Xue Siwen, Benvie Abigail M, Blum Jamie E, Kolba Nikolai J, Cosgrove Benjamin D, Thalacker-Mercer Anna, Berry Daniel C
The Divisional of Nutritional Sciences at Cornell University, Ithaca, NY.
Current address: Department of Chemical Engineering; Stanford University; Stanford, CA.
bioRxiv. 2024 Oct 18:2024.10.15.618247. doi: 10.1101/2024.10.15.618247.

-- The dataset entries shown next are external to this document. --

import Summits.BirchSwinnertonDyer.BirchSwinnertonDyer.Theorems.Rank1ResidualJetCompatibleData
import Literature.NumberTheory.EllipticCurves.HeegnerPointsOfConductorRationalityProofs
import HarnessLib

/-!
# T1 JET (cell `bsd-jet`), road K: COMPATIBLE Kolyvagin–Heegner data GOING DOWN — a given datum at a
# square-free conductor `n` restricts to a compatible datum at ANY divisor `m ∣ n`

HONEST FRAMING (programme file §HONESTY, verbatim): «no tranche here proves BSD; ARM L moves the
LITERAL column of an r ≤ 1 census into the kernel-proved-modulo-named-print column.» THEOREMS ONLY
(seat `bsd-jet-pv-1`, session g8; `--supports stmt-BirchSwinnertonDyer-14418`, helper); 0 classes
move; plumbing for the road-K strike of McCallum 1991 Prop. 5.2 (seat `bsd-jet-pv-2` g6, Kolyvagin's
prime-SWAP step `n ↦ n·ℓ'/ℓ₀`, which needs a datum at `n·ℓ'` compatible DOWN to both `n` and
`n·ℓ'/ℓ₀` — the tree had only the UP construction).

WHAT THIS FILE DOES. pv-2's `JET.exists_compatible_datum_mul` (`Rank1ResidualJetCompatibleData.lean`,
p496827) EXTENDS a datum at `c` to a compatible datum at `cℓ` (McCallum's / Gross's ONE system of
choices `σ_l`, `S`, `K_n ⊂ K̄` read at two levels: the four clauses `hσ`, `hS`, `hS'`, `hemb` of the
typed McCallum Prop. 4.4 `McCallum1991.prop44_localOrder_kolyvaginClass_mul_eq`). Here the converse
direction: `exists_compatible_datum_of_dvd` RESTRICTS a datum `d'` at a square-free `n` (inert prime
factors) to a datum `d` at any divisor `m ∣ n`, compatible in the SAME four clauses (small datum `d`,
big datum `d'`), given the CM input point `y(m) ∈ E(K[m])`; `exists_compatible_datum_of_dvd_of_grossCM`
supplies that point from the Gross §3 CM fact (a theorem of the tree,
`phi_heegnerPointOfConductor_mem_range_map_ringClassField_holds`). Construction (x11b3's ring class
tower at the top level `n`, `RingClassTower.exists_coherent_towerData`, UNCONDITIONAL): with the
restriction `res_m : 𝒢_n → 𝒢_m` and top generators `g_q`, the given generator is `d'.σ_q = g_q^{a_q}`
with `a_q` invertible mod `q + 1` (`KolyvaginChoice.exists_pow_eq_of_zpowers_eq`), so
`σ_q := res_m(d'.σ_q) = res_m(g_q)^{a_q}` generates `G_q(m)`; `S := res_m(d'.S)` is a transversal of
`G_m` in `𝒢_m` (`res` is onto and detects `Gal(·/K[1])` both ways,
`RingClassTower.exists_restrictHom_eq` ∕ `restrictHom_mem_ringClassGalOver` ∕
`mem_ringClassGalOver_of_restrictHom_mem`); `emb := d'.emb ∘ (K[m] ⊆ K[n])`.
References: [cite: GrossLMS1991, §3 (pp. 238–239: G_n ≃ ∏ G_ℓ, σ_ℓ), §4 (4.1) (S)]
[cite: McCallumLMS1991, §4 (p. 300: σ_l, S, P_n), Prop. 4.4 (p. 301), §5 (pp. 305–306: the swap n ↦ nℓ'/ℓ₀)]
[cite: Jetchev2008, §4.1 (p. 818)].
-/

set_option autoImplicit false

noncomputable section

open scoped Classical

open WeierstrassCurve Field NumberField IsDedekindDomain
  Literature.NumberTheory.EllipticCurves Literature.NumberTheory.EllipticCurves.ModularForms
  Literature.NumberTheory.EllipticCurves.RingClassField
  Summit.BirchSwinnertonDyer.Rank1Residual.X11b

namespace Summit.BirchSwinnertonDyer.Rank1Residual.JET

-- `K : Type`: the tree's ring-class class field theory is universe `0`.
variable {K : Type} [Field K] [NumberField K] {N : ℕ} [NeZero N] {W : WeierstrassCurve ℚ}

/-- **Compatible Kolyvagin–Heegner data at a divisor `m ∣ n` RESTRICTING a datum at `n`** (Gross 1991
§3–§4 / McCallum 1991 §4: one coherent system of choices `σ_l`, `S`, `K_n ⊂ K̄`, read at the levels
`m ∣ n`). For `K` imaginary quadratic with `d_K < −4`, a frame `(Dt, β, ι)`, a square-free conductor `n`
all of whose prime factors are inert in `K`, ANY datum `d'` of conductor `n`, any divisor `m ∣ n`, and
a point `y ∈ E(K[m])` over `φ(x(m))` (the CM input), there is a datum `d` of conductor `m` with
`d.y = y` to which `d'` is compatible in the four clauses of `McCallum1991.prop44_localOrder_kolyvaginClass_mul_eq`
(generators restrict, `hσ`; transversals correspond both ways, `hS`, `hS'`; embeddings into `K̄` agree,
`hemb`) — the DOWN direction of `exists_compatible_datum_mul`. [cite: GrossLMS1991, §3 (pp. 238–239), §4 (4.1)]
[cite: McCallumLMS1991, §4 (p. 300), Prop. 4.4 (p. 301), §5 (pp. 305–306)] -/
theorem exists_compatible_datum_of_dvd (hK : IsImaginaryQuadratic K) (hD : NumberField.discr K < -4)
    (ι : K →+* ℂ) (Dt : ModularParametrizationData W N) {β : ℤ}
    {n m : ℕ} (hn : Squarefree n) (hmn : m ∣ n)
    (hinert : ∀ q ∈ n.primeFactors, (Ideal.span {(q : 𝓞 K)}).IsPrime)
    (d' : KolyvaginHeegnerData Dt β ι n)
    (y : (W.baseChange (ringClassField K ι m)).toAffine.Point)
    (hy : WeierstrassCurve.Affine.Point.map (ringClassField K ι m).subtype.toRatAlgHom y =
      heegnerPointComplexOfConductor Dt (NumberField.discr K) β m) :
    ∃ d : KolyvaginHeegnerData Dt β ι m, d.y = y ∧
      (∀ l' ∈ m.primeFactors, ∀ (x : ringClassField K ι m) (x' : ringClassField K ι n),
        (x : ℂ) = x' → ((d'.σ l' x' : ringClassField K ι n) : ℂ) = (d.σ l' x : ℂ)) ∧
      (∀ s ∈ d.S, ∃ s' ∈ d'.S, ∀ (x : ringClassField K ι m) (x' : ringClassField K ι n),
        (x : ℂ) = x' → ((s' x' : ringClassField K ι n) : ℂ) = (s x : ℂ)) ∧
      (∀ s' ∈ d'.S, ∃ s ∈ d.S, ∀ (x : ringClassField K ι m) (x' : ringClassField K ι n),
        (x : ℂ) = x' → ((s' x' : ringClassField K ι n) : ℂ) = (s x : ℂ)) ∧
      (∀ (x : ringClassField K ι m) (x' : ringClassField K ι n),
        (x : ℂ) = x' → d'.emb x' = d.emb x) := by
  -- elementary facts
  have hn0 : n ≠ 0 := hn.ne_zero
  have hm0 : m ≠ 0 := fun h ↦ hn0 (Nat.eq_zero_of_zero_dvd (h ▸ hmn))
  have hmsq : Squarefree m := hn.squarefree_of_dvd hmn
  have hle : ringClassField K ι m ≤ ringClassField K ι n := ringClassField_mono hK ι hmn hn0
  have h1le : ringClassField K ι 1 ≤ ringClassField K ι m := ringClassField_mono hK ι (one_dvd m) hm0
  have hpf : ∀ q ∈ m.primeFactors, q ∈ n.primeFactors := fun q hq ↦ Nat.primeFactors_mono hmn hn0 hq
  -- x11b3's coherent tower at the top level `n`: restriction homs and generators
  obtain ⟨res, g, -, h1, h2, h3, h4, -⟩ := RingClassTower.exists_coherent_towerData hK ι hn hinert
  have hr := h1 m hmn
  -- the given generators as elements of `𝒢_n`
  have hσmem : ∀ q ∈ n.primeFactors, d'.σ q ∈ ringClassGal ι n := fun q hq ↦
    ringClassGalOver_le_ringClassGal ι n (n / q) ((d'.zpowers_σ q hq) ▸ Subgroup.mem_zpowers (d'.σ q))
  let t : ℕ → ringClassGal ι n := fun q ↦ if hq : q ∈ n.primeFactors then ⟨d'.σ q, hσmem q hq⟩ else 1
  have ht : ∀ q ∈ n.primeFactors,
      (t q : ringClassField K ι n ≃ₐ[ℚ] ringClassField K ι n) = d'.σ q := fun q hq ↦ by
    simp only [t, dif_pos hq]
  -- (σ) for `q ∣ n`: `d'.σ q = g q ^ a q` with `a q` invertible mod `q + 1`
  have hpow : ∀ q ∈ n.primeFactors, ∃ a b : ℕ, t q = g q ^ a ∧ a * b % (q + 1) = 1 := by
    intro q hq
    have hqp : q.Prime := Nat.prime_of_mem_primeFactors hq
    have hqn : q ∣ n := Nat.dvd_of_mem_primeFactors hq
    have hndvd : ¬ q ∣ n / q := fun h ↦ by
      have : q * q ∣ n := by
        have := Nat.mul_dvd_mul_left q h
        rwa [Nat.mul_div_cancel' hqn] at this
      exact hqp.one_lt.ne' (Nat.isUnit_iff.mp (hn q this))
    have hgq : Subgroup.zpowers (g q : ringClassField K ι n ≃ₐ[ℚ] ringClassField K ι n) =
        ringClassGalOver ι n (n / q) := by
      have h := (h4 n dvd_rfl q hq).1
      rwa [h2 (g q)] at h
    have hord : orderOf (g q : ringClassField K ι n ≃ₐ[ℚ] ringClassField K ι n) = q + 1 :=
      RingClassTower.orderOf_eq_succ_of_zpowers_eq_ringClassGalOver hK ι hqp (hinert q hq) hqn hndvd hn0
        (Or.inr hD) hgq
    have hordt : orderOf (g q) = q + 1 := by rw [← Subgroup.orderOf_coe]; exact hord
    have hz : Subgroup.zpowers (t q) = Subgroup.zpowers (g q) := by
      apply Subgroup.map_injective (Subgroup.subtype_injective (ringClassGal ι n))
      rw [MonoidHom.map_zpowers, MonoidHom.map_zpowers]
      change Subgroup.zpowers (t q : ringClassField K ι n ≃ₐ[ℚ] ringClassField K ι n) =
        Subgroup.zpowers (g q : ringClassField K ι n ≃ₐ[ℚ] ringClassField K ι n)
      rw [ht q hq, d'.zpowers_σ q hq, hgq]
    exact KolyvaginChoice.exists_pow_eq_of_zpowers_eq hqp.ne_zero hordt hz
  choose! a b ha hab using hpow
  -- the generators at level `m`
  let σ : ℕ → (ringClassField K ι m ≃ₐ[ℚ] ringClassField K ι m) := fun q ↦ res m (t q)
  have hσz : ∀ q ∈ m.primeFactors, Subgroup.zpowers (σ q) = ringClassGalOver ι m (m / q) := by
    intro q hq
    have hqn : q ∈ n.primeFactors := hpf q hq
    change Subgroup.zpowers (res m (t q)) = _
    rw [ha q hqn, map_pow, zpowers_pow_eq_of_mul_mod_eq_one (h4 m hmn q hq).2 (hab q hqn)]
    exact (h4 m hmn q hq).1
  -- (S) restrictions of `d'.S` along `res`
  let lift : (ringClassField K ι n ≃ₐ[ℚ] ringClassField K ι n) → ringClassGal ι n := fun s ↦
    if hs : s ∈ ringClassGal ι n then ⟨s, hs⟩ else 1
  have hlift : ∀ s ∈ d'.S, (lift s : ringClassField K ι n ≃ₐ[ℚ] ringClassField K ι n) = s :=
    fun s hs ↦ by simp only [lift, dif_pos (d'.S_subset s hs)]
  let S : Finset (ringClassField K ι m ≃ₐ[ℚ] ringClassField K ι m) := d'.S.image fun s ↦ res m (lift s)
  -- (emb) restrict `d'.emb` along `K[m] ⊆ K[n]`
  let e : ringClassField K ι m →+* AlgebraicClosure K :=
    d'.emb.comp (RingClassField.inclusion ι hle).toRingHom
  have hincl : ∀ (x : ringClassField K ι m) (x' : ringClassField K ι n), (x : ℂ) = x' →
      x' = RingClassField.inclusion ι hle x := fun x x' hxx' ↦
    Subtype.ext (by rw [RingClassField.coe_inclusion]; exact hxx'.symm)
  -- the datum
  refine ⟨{ dvd_sq_sub := d'.dvd_sq_sub
            y := y
            map_y := hy
            σ := σ
            zpowers_σ := hσz
            S := S
            S_subset := ?_
            S_transversal := ?_
            emb := e
            emb_apply := ?_ }, rfl, ?_, ?_, ?_, ?_⟩
  · -- `S ⊆ 𝒢_m`
    intro s hs
    obtain ⟨s₀, -, rfl⟩ := Finset.mem_image.mp hs
    exact h3 m hmn (lift s₀)
  · -- `S` is a transversal of `G_m = Gal(K[m]/K[1])` in `𝒢_m`
    intro G hG
    obtain ⟨Gg, hGg⟩ := RingClassTower.exists_restrictHom_eq hK ι hmn hn0 hr hG
    obtain ⟨s', ⟨hs'S, hs'1⟩, huniq⟩ := d'.S_transversal (Gg : ringClassField K ι n ≃ₐ[ℚ] _) Gg.2
    have hls' : (lift s' : ringClassField K ι n ≃ₐ[ℚ] ringClassField K ι n) = s' := hlift s' hs'S
    refine ⟨res m (lift s'), ⟨Finset.mem_image.mpr ⟨s', hs'S, rfl⟩, ?_⟩, ?_⟩
    · have hmem : ((Gg⁻¹ * lift s' : ringClassGal ι n) :
          ringClassField K ι n ≃ₐ[ℚ] ringClassField K ι n) ∈ ringClassGalOver ι n 1 := by
        simpa [hls'] using hs'1
      have h := RingClassTower.restrictHom_mem_ringClassGalOver hK ι hmn hn0 hr (Gg⁻¹ * lift s') hmem
      rwa [map_mul, map_inv, hGg] at h
    · rintro s'' ⟨hs''S, hs''1⟩
      obtain ⟨s₂, hs₂S, rfl⟩ := Finset.mem_image.mp hs''S
      have hls₂ : (lift s₂ : ringClassField K ι n ≃ₐ[ℚ] ringClassField K ι n) = s₂ := hlift s₂ hs₂S
      have hmem : res m (Gg⁻¹ * lift s₂) ∈ ringClassGalOver ι m 1 := by
        rw [map_mul, map_inv, hGg]; exact hs''1
      have h := RingClassTower.mem_ringClassGalOver_of_restrictHom_mem ι hr h1le (Gg⁻¹ * lift s₂) hmem
      have h' : (Gg : ringClassField K ι n ≃ₐ[ℚ] _)⁻¹ * s₂ ∈ ringClassGalOver ι n 1 := by
        simpa [hls₂] using h
      rw [huniq s₂ ⟨hs₂S, h'⟩]
  · -- `emb` is the identity on `K`
    intro k
    change d'.emb (RingClassField.inclusion ι hle (algebraMap K (ringClassField K ι m) k)) = _
    rw [(RingClassField.inclusion ι hle).commutes k, d'.emb_apply]
  · -- `hσ`
    intro l' hl' x x' hxx'
    change _ = ((res m (t l') x : ringClassField K ι m) : ℂ)
    rw [hr (t l') x x' hxx', ht l' (hpf l' hl')]
  · -- `hS`
    intro s hs
    obtain ⟨s', hs', rfl⟩ := Finset.mem_image.mp hs
    refine ⟨s', hs', fun x x' hxx' ↦ ?_⟩
    rw [hr (lift s') x x' hxx', hlift s' hs']
  · -- `hS'`
    intro s' hs'
    refine ⟨res m (lift s'), Finset.mem_image.mpr ⟨s', hs', rfl⟩, fun x x' hxx' ↦ ?_⟩
    rw [hr (lift s') x x' hxx', hlift s' hs']
  · -- `hemb`
    intro x x' hxx'
    rw [hincl x x' hxx']
    rfl

/-- **The DOWN-compatible datum, CM input supplied** (Gross 1991 §3: `y(m) ∈ E(K[m])`, the tree's
theorem `phi_heegnerPointOfConductor_mem_range_map_ringClassField_holds`): for `E/ℚ` elliptic, `K`
imaginary quadratic with `d_K < −4` and the Heegner hypothesis for `N`, a frame `(Dt, β, ι)`, a
square-free conductor `n` whose prime factors are Kolyvagin primes (any `p`), ANY datum `d'` of
conductor `n` and any divisor `m ∣ n`: a datum of conductor `m` to which `d'` is compatible in the four
clauses `hσ`, `hS`, `hS'`, `hemb`. [cite: GrossLMS1991, §3 (pp. 238–239), §4 (4.1)]
[cite: McCallumLMS1991, §4 (p. 300), §5 (pp. 305–306)] -/
theorem exists_compatible_datum_of_dvd_of_grossCM [W.IsElliptic] [W.IsGloballyMinimal]
    (hK : IsImaginaryQuadratic K) (hD : NumberField.discr K < -4) (hH : SatisfiesHeegnerHypothesis N K)
    (p : ℕ) (Dt : ModularParametrizationData W N) (β : ℤ) (ι : K →+* ℂ)
    {n m : ℕ} (hn : Squarefree n) (hnK : ∀ ℓ ∈ n.primeFactors, Zhang2014.IsKolyvaginPrime N W K p ℓ)
    (hmn : m ∣ n) (d' : KolyvaginHeegnerData Dt β ι n) :
    ∃ d : KolyvaginHeegnerData Dt β ι m,
      (∀ l' ∈ m.primeFactors, ∀ (x : ringClassField K ι m) (x' : ringClassField K ι n),
        (x : ℂ) = x' → ((d'.σ l' x' : ringClassField K ι n) : ℂ) = (d.σ l' x : ℂ)) ∧
      (∀ s ∈ d.S, ∃ s' ∈ d'.S, ∀ (x : ringClassField K ι m) (x' : ringClassField K ι n),
        (x : ℂ) = x' → ((s' x' : ringClassField K ι n) : ℂ) = (s x : ℂ)) ∧
      (∀ s' ∈ d'.S, ∃ s ∈ d.S, ∀ (x : ringClassField K ι m) (x' : ringClassField K ι n),
        (x : ℂ) = x' → ((s' x' : ringClassField K ι n) : ℂ) = (s x : ℂ)) ∧
      (∀ (x : ringClassField K ι m) (x' : ringClassField K ι n),
        (x : ℂ) = x' → d'.emb x' = d.emb x) := by
  have hn0 : n ≠ 0 := hn.ne_zero
  have hm0 : m ≠ 0 := fun h ↦ hn0 (Nat.eq_zero_of_zero_dvd (h ▸ hmn))
  have hinert : ∀ q ∈ n.primeFactors, (Ideal.span {(q : 𝓞 K)}).IsPrime := fun q hq ↦ (hnK q hq).2.2.2.2.1
  have hinertm : ∀ q ∈ m.primeFactors, (Ideal.span {(q : 𝓞 K)}).IsPrime := fun q hq ↦
    hinert q (Nat.primeFactors_mono hmn hn0 hq)
  obtain ⟨y, hy⟩ := phi_heegnerPointOfConductor_mem_range_map_ringClassField_holds N W K hK hH Dt β ι m
    d'.dvd_sq_sub hm0 (BirchSwinnertonDyer.Theorems.coprime_of_primeFactors_inert hH hm0 hinertm)
  obtain ⟨d, -, hσ, hS, hS', hemb⟩ := exists_compatible_datum_of_dvd hK hD ι Dt hn hmn hinert d' y hy
  exact ⟨d, hσ, hS, hS', hemb⟩

end Summit.BirchSwinnertonDyer.Rank1Residual.JET

end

Muscle cell fusion is critical for forming and maintaining multinucleated myotubes during skeletal muscle development and regeneration. However, the molecular mechanisms directing cell-cell fusion are not fully understood. Here, we identify platelet-derived growth factor receptor beta (PDGFRβ) signaling as a key modulator of myocyte fusion in adult muscle cells. Our findings demonstrate that genetic deletion of enhances muscle regeneration and increases myofiber size, whereas PDGFRβ activation impairs muscle repair. Inhibition of PDGFRβ activity promotes myonuclear accretion in both mouse and human myotubes, whereas PDGFRβ activation stalls myotube development by preventing cell spreading to limit fusion potential. Transcriptomics analysis show that PDGFRβ signaling cooperates with TGFβ signaling to direct myocyte size and fusion. Mechanistically, PDGFRβ signaling requires STAT1 activation, and blocking STAT1 phosphorylation enhances myofiber repair and size during regeneration. Collectively, PDGFRβ signaling acts as a regenerative checkpoint and represents a potential clinical target to rapidly boost skeletal muscle repair.
在骨骼肌发育和再生过程中,肌细胞融合对于形成和维持多核肌管至关重要。然而,指导细胞间融合的分子机制尚未完全明确。在此,我们确定血小板衍生生长因子受体β(PDGFRβ)信号传导是成年肌细胞中肌细胞融合的关键调节因子。我们的研究结果表明,基因缺失可增强肌肉再生并增加肌纤维大小,而PDGFRβ激活则会损害肌肉修复。抑制PDGFRβ活性可促进小鼠和人类肌管中的肌核增加,而PDGFRβ激活则通过阻止细胞铺展以限制融合潜能来阻碍肌管发育。转录组学分析表明,PDGFRβ信号传导与TGFβ信号传导协同作用以指导肌细胞大小和融合。从机制上讲,PDGFRβ信号传导需要STAT1激活,而阻断STAT1磷酸化可增强再生过程中的肌纤维修复和大小。总体而言,PDGFRβ信号传导作为一个再生检查点,代表了一个快速促进骨骼肌修复的潜在临床靶点。